*** Opening of Source material ***
import Mathlib

/-!
# Route GeneratorObstructions — crux K2 `PowGenDegreeQP` (stmt-ValiantsHypothesis-11655), line
# `trace-side-regimes`: the arithmetic kernel of the tableau certificate for the doubling gadget

Companion of `…PowGenDegreeQPDoublingGadgetWindow` (`not_powGenDegreeQP_of_canonicalGadgetGIT`: K2 is
false once ONE highest-weight vector of nonconstant weight of `ℂ[Δ_{5k} g]` does not vanish at the
canonical doubling gadget `g`, `k = 2^t`).  The explicit candidate is a TABLEAU highest-weight vector
(tree: `TableauEval.TabM.tabPoly`, `tabPoly_mem_highestWeightSpace`); its value at `g` factorises over the
`c` gadget blocks, and each block factor is, up to the nonzero factor `((3k)!/(k!)^3) · (k!(2k)!(2k)!)^3`,
the **Dixon sum** `E(k) = ∑_{a=0}^{2k} (-1)^a · C(2k,a)^3` (signed count of the Eulerian orientations of
the `2k`-fold triangle).  Dixon's identity `E(k) = (-1)^k (3k)!/(k!)^3` is classical; for the gadget only
`k = 2^t` is needed, and there the nonvanishing is elementary:

* `eight_dvd_choose_two_pow_cube` — for `0 < a < 2^(t+1)`, `8 ∣ C(2^(t+1), a)^3` (Kummer: the binomial
  is even, Mathlib `Nat.Prime.dvd_choose_pow_iff`);
* `dixonSum_two_pow_emod_eight` — `E(2^t) % 8 = 2` (only the two end terms `a = 0`, `a = 2k` survive
  mod `8`);
* `dixonSum_two_pow_ne_zero` — hence `E(2^t) ≠ 0`.

Honest framing: an elementary arithmetic lemma serving an explicit-HWV certificate (blueprint in the
item's evidence memo `evidence-11655-leafhand3-g5.md`); no stub, crux or summit is settled here;
`VP ≠ VNP` untouched. [folklore]
-/

namespace Summit.ValiantsHypothesis.ValiantsHypothesis.Theorems.GeneratorObstructions.PowGenDegreeQP

-- `Summit.ValiantsHypothesis.ValiantsHypothesis.…` is the tree's mandated single-conjunct layout.
set_option linter.dupNamespace false

open Finset

/-- Kummer at the prime `2`: for `0 < a < 2^(t+1)` the binomial coefficient `C(2^(t+1), a)` is even,
so its cube is divisible by `8` (as an integer). [folklore] -/
theorem eight_dvd_choose_two_pow_cube (t a : ℕ) (ha0 : a ≠ 0) (ha : a ≠ 2 ^ (t + 1)) :
    (8 : ℤ) ∣ ((2 ^ (t + 1)).choose a : ℤ) ^ 3 := by
  have h2 : 2 ∣ (2 ^ (t + 1)).choose a := (Nat.prime_two.dvd_choose_pow_iff).mpr ⟨ha0, ha⟩
  obtain ⟨q, hq⟩ := h2
  refine ⟨(q : ℤ) ^ 3, ?_⟩
  rw [hq]
  push_cast
  ring

/-- Every middle term of the Dixon sum at `k = 2^t` is divisible by `8`. [folklore] -/
theorem eight_dvd_dixon_middle_term (t a : ℕ) (ha0 : a ≠ 0) (ha : a ≠ 2 ^ (t + 1)) :
    (8 : ℤ) ∣ (-1 : ℤ) ^ a * ((2 ^ (t + 1)).choose a : ℤ) ^ 3 :=
  Dvd.dvd.mul_left (eight_dvd_choose_two_pow_cube t a ha0 ha) _

/-- **The Dixon sum at a power of two is `2 mod 8`**:
`(∑_{a=0}^{2k} (-1)^a C(2k,a)^3) % 8 = 2` for `k = 2^t` — only the end terms `a = 0` and `a = 2k`
(both equal to `1`) survive modulo `8`. [folklore] -/
theorem dixonSum_two_pow_emod_eight (t : ℕ) :
    (∑ a ∈ range (2 * 2 ^ t + 1), (-1 : ℤ) ^ a * ((2 * 2 ^ t).choose a : ℤ) ^ 3) % 8 = 2 := by
  have hn : 2 * 2 ^ t = 2 ^ (t + 1) := by ring
  rw [hn]
  -- write `2^(t+1) = m + 2`
  have h2le : 2 ≤ 2 ^ (t + 1) := by
    calc (2 : ℕ) = 2 ^ 1 := by norm_num
      _ ≤ 2 ^ (t + 1) := Nat.pow_le_pow_right (by norm_num) (by omega)
  obtain ⟨m, hm⟩ : ∃ m, 2 ^ (t + 1) = m + 2 := ⟨2 ^ (t + 1) - 2, by omega⟩
  -- peel off the last term `a = m + 2` and the first term `a = 0`
  have hsplit : ∑ a ∈ range (2 ^ (t + 1) + 1), (-1 : ℤ) ^ a * ((2 ^ (t + 1)).choose a : ℤ) ^ 3 =
      (-1 : ℤ) ^ 0 * ((2 ^ (t + 1)).choose 0 : ℤ) ^ 3 +
        (∑ a ∈ range (m + 1), (-1 : ℤ) ^ (a + 1) * ((2 ^ (t + 1)).choose (a + 1) : ℤ) ^ 3) +
        (-1 : ℤ) ^ (2 ^ (t + 1)) * ((2 ^ (t + 1)).choose (2 ^ (t + 1)) : ℤ) ^ 3 := by
    rw [hm, Finset.sum_range_succ, Finset.sum_range_succ']
    ring
  have hmid : (8 : ℤ) ∣
      ∑ a ∈ range (m + 1), (-1 : ℤ) ^ (a + 1) * ((2 ^ (t + 1)).choose (a + 1) : ℤ) ^ 3 := by
    apply Finset.dvd_sum
    intro a ha
    rw [Finset.mem_range] at ha
    exact eight_dvd_dixon_middle_term t (a + 1) (Nat.succ_ne_zero a) (by omega)
  obtain ⟨S, hS⟩ := hmid
  have hev : Even (2 ^ (t + 1)) := ⟨2 ^ t, by ring⟩
  have hlast : (-1 : ℤ) ^ (2 ^ (t + 1)) = 1 := hev.neg_one_pow
  rw [hsplit, hS, hlast, Nat.choose_zero_right, Nat.choose_self]
  simp only [pow_zero, Nat.cast_one, one_pow, mul_one]
  omega

/-- **The Dixon sum at a power of two does not vanish**: `∑_{a=0}^{2k} (-1)^a C(2k,a)^3 ≠ 0` for
`k = 2^t`. (Dixon's identity gives the value `(-1)^k (3k)!/(k!)^3` for every `k`; only the elementary
`2`-adic statement is needed for the doubling gadget, whose exponent parameter is `k = 2^t`.) [folklore] -/
theorem dixonSum_two_pow_ne_zero (t : ℕ) :
    (∑ a ∈ range (2 * 2 ^ t + 1), (-1 : ℤ) ^ a * ((2 * 2 ^ t).choose a : ℤ) ^ 3) ≠ 0 := by
  intro h
  have h8 := dixonSum_two_pow_emod_eight t
  rw [h] at h8
  norm_num at h8

/-- The same nonvanishing read in any characteristic-zero ring with an integer cast (e.g. `ℂ`),
where the tableau certificate is evaluated. [folklore] -/
theorem dixonSum_two_pow_cast_ne_zero (R : Type*) [Ring R] [CharZero R] (t : ℕ) :
    ((∑ a ∈ range (2 * 2 ^ t + 1), (-1 : ℤ) ^ a * ((2 * 2 ^ t).choose a : ℤ) ^ 3 : ℤ) : R) ≠ 0 := by
  exact_mod_cast (Int.cast_ne_zero.mpr (dixonSum_two_pow_ne_zero t) : ((_ : ℤ) : R) ≠ 0)

end Summit.ValiantsHypothesis.ValiantsHypothesis.Theorems.GeneratorObstructions.PowGenDegreeQP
*** Close of Source material ***
In full and without error, retype the entries above.

» Answer space
import Mathlib

/-!
# Route GeneratorObstructions — crux K2 `PowGenDegreeQP` (stmt-ValiantsHypothesis-11655), line
# `trace-side-regimes`: the arithmetic kernel of the tableau certificate for the doubling gadget

Companion of `…PowGenDegreeQPDoublingGadgetWindow` (`not_powGenDegreeQP_of_canonicalGadgetGIT`: K2 is
false once ONE highest-weight vector of nonconstant weight of `ℂ[Δ_{5k} g]` does not vanish at the
canonical doubling gadget `g`, `k = 2^t`).  The explicit candidate is a TABLEAU highest-weight vector
(tree: `TableauEval.TabM.tabPoly`, `tabPoly_mem_highestWeightSpace`); its value at `g` factorises over the
`c` gadget blocks, and each block factor is, up to the nonzero factor `((3k)!/(k!)^3) · (k!(2k)!(2k)!)^3`,
the **Dixon sum** `E(k) = ∑_{a=0}^{2k} (-1)^a · C(2k,a)^3` (signed count of the Eulerian orientations of
the `2k`-fold triangle).  Dixon's identity `E(k) = (-1)^k (3k)!/(k!)^3` is classical; for the gadget only
`k = 2^t` is needed, and there the nonvanishing is elementary:

* `eight_dvd_choose_two_pow_cube` — for `0 < a < 2^(t+1)`, `8 ∣ C(2^(t+1), a)^3` (Kummer: the binomial
  is even, Mathlib `Nat.Prime.dvd_choose_pow_iff`);
* `dixonSum_two_pow_emod_eight` — `E(2^t) % 8 = 2` (only the two end terms `a = 0`, `a = 2k` survive
  mod `8`);
* `dixonSum_two_pow_ne_zero` — hence `E(2^t) ≠ 0`.

Honest framing: an elementary arithmetic lemma serving an explicit-HWV certificate (blueprint in the
item's evidence memo `evidence-11655-leafhand3-g5.md`); no stub, crux or summit is settled here;
`VP ≠ VNP` untouched. [folklore]
-/

namespace Summit.ValiantsHypothesis.ValiantsHypothesis.Theorems.GeneratorObstructions.PowGenDegreeQP

-- `Summit.ValiantsHypothesis.ValiantsHypothesis.…` is the tree's mandated single-conjunct layout.
set_option linter.dupNamespace false

open Finset

/-- Kummer at the prime `2`: for `0 < a < 2^(t+1)` the binomial coefficient `C(2^(t+1), a)` is even,
so its cube is divisible by `8` (as an integer). [folklore] -/
theorem eight_dvd_choose_two_pow_cube (t a : ℕ) (ha0 : a ≠ 0) (ha : a ≠ 2 ^ (t + 1)) :
    (8 : ℤ) ∣ ((2 ^ (t + 1)).choose a : ℤ) ^ 3 := by
  have h2 : 2 ∣ (2 ^ (t + 1)).choose a := (Nat.prime_two.dvd_choose_pow_iff).mpr ⟨ha0, ha⟩
  obtain ⟨q, hq⟩ := h2
  refine ⟨(q : ℤ) ^ 3, ?_⟩
  rw [hq]
  push_cast
  ring

/-- Every middle term of the Dixon sum at `k = 2^t` is divisible by `8`. [folklore] -/
theorem eight_dvd_dixon_middle_term (t a : ℕ) (ha0 : a ≠ 0) (ha : a ≠ 2 ^ (t + 1)) :
    (8 : ℤ) ∣ (-1 : ℤ) ^ a * ((2 ^ (t + 1)).choose a : ℤ) ^ 3 :=
  Dvd.dvd.mul_left (eight_dvd_choose_two_pow_cube t a ha0 ha) _

/-- **The Dixon sum at a power of two is `2 mod 8`**:
`(∑_{a=0}^{2k} (-1)^a C(2k,a)^3) % 8 = 2` for `k = 2^t` — only the end terms `a = 0` and `a = 2k`
(both equal to `1`) survive modulo `8`. [folklore] -/
theorem dixonSum_two_pow_emod_eight (t : ℕ) :
    (∑ a ∈ range (2 * 2 ^ t + 1), (-1 : ℤ) ^ a * ((2 * 2 ^ t).choose a : ℤ) ^ 3) % 8 = 2 := by
  have hn : 2 * 2 ^ t = 2 ^ (t + 1) := by ring
  rw [hn]
  -- write `2^(t+1) = m + 2`
  have h2le : 2 ≤ 2 ^ (t + 1) := by
    calc (2 : ℕ) = 2 ^ 1 := by norm_num
      _ ≤ 2 ^ (t + 1) := Nat.pow_le_pow_right (by norm_num) (by omega)
  obtain ⟨m, hm⟩ : ∃ m, 2 ^ (t + 1) = m + 2 := ⟨2 ^ (t + 1) - 2, by omega⟩
  -- peel off the last term `a = m + 2` and the first term `a = 0`
  have hsplit : ∑ a ∈ range (2 ^ (t + 1) + 1), (-1 : ℤ) ^ a * ((2 ^ (t + 1)).choose a : ℤ) ^ 3 =
      (-1 : ℤ) ^ 0 * ((2 ^ (t + 1)).choose 0 : ℤ) ^ 3 +
        (∑ a ∈ range (m + 1), (-1 : ℤ) ^ (a + 1) * ((2 ^ (t + 1)).choose (a + 1) : ℤ) ^ 3) +
        (-1 : ℤ) ^ (2 ^ (t + 1)) * ((2 ^ (t + 1)).choose (2 ^ (t + 1)) : ℤ) ^ 3 := by
    rw [hm, Finset.sum_range_succ, Finset.sum_range_succ']
    ring
  have hmid : (8 : ℤ) ∣
      ∑ a ∈ range (m + 1), (-1 : ℤ) ^ (a + 1) * ((2 ^ (t + 1)).choose (a + 1) : ℤ) ^ 3 := by
    apply Finset.dvd_sum
    intro a ha
    rw [Finset.mem_range] at ha
    exact eight_dvd_dixon_middle_term t (a + 1) (Nat.succ_ne_zero a) (by omega)
  obtain ⟨S, hS⟩ := hmid
  have hev : Even (2 ^ (t + 1)) := ⟨2 ^ t, by ring⟩
  have hlast : (-1 : ℤ) ^ (2 ^ (t + 1)) = 1 := hev.neg_one_pow
  rw [hsplit, hS, hlast, Nat.choose_zero_right, Nat.choose_self]
  simp only [pow_zero, Nat.cast_one, one_pow, mul_one]
  omega

/-- **The Dixon sum at a power of two does not vanish**: `∑_{a=0}^{2k} (-1)^a C(2k,a)^3 ≠ 0` for
`k = 2^t`. (Dixon's identity gives the value `(-1)^k (3k)!/(k!)^3` for every `k`; only the elementary
`2`-adic statement is needed for the doubling gadget, whose exponent parameter is `k = 2^t`.) [folklore] -/
theorem dixonSum_two_pow_ne_zero (t : ℕ) :
    (∑ a ∈ range (2 * 2 ^ t + 1), (-1 : ℤ) ^ a * ((2 * 2 ^ t).choose a : ℤ) ^ 3) ≠ 0 := by
  intro h
  have h8 := dixonSum_two_pow_emod_eight t
  rw [h] at h8
  norm_num at h8

/-- The same nonvanishing read in any characteristic-zero ring with an integer cast (e.g. `ℂ`),
where the tableau certificate is evaluated. [folklore] -/
theorem dixonSum_two_pow_cast_ne_zero (R : Type*) [Ring R] [CharZero R] (t : ℕ) :
    ((∑ a ∈ range (2 * 2 ^ t + 1), (-1 : ℤ) ^ a * ((2 * 2 ^ t).choose a : ℤ) ^ 3 : ℤ) : R) ≠ 0 := by
  exact_mod_cast (Int.cast_ne_zero.mpr (dixonSum_two_pow_ne_zero t) : ((_ : ℤ) : R) ≠ 0)

end Summit.ValiantsHypothesis.ValiantsHypothesis.Theorems.GeneratorObstructions.PowGenDegreeQP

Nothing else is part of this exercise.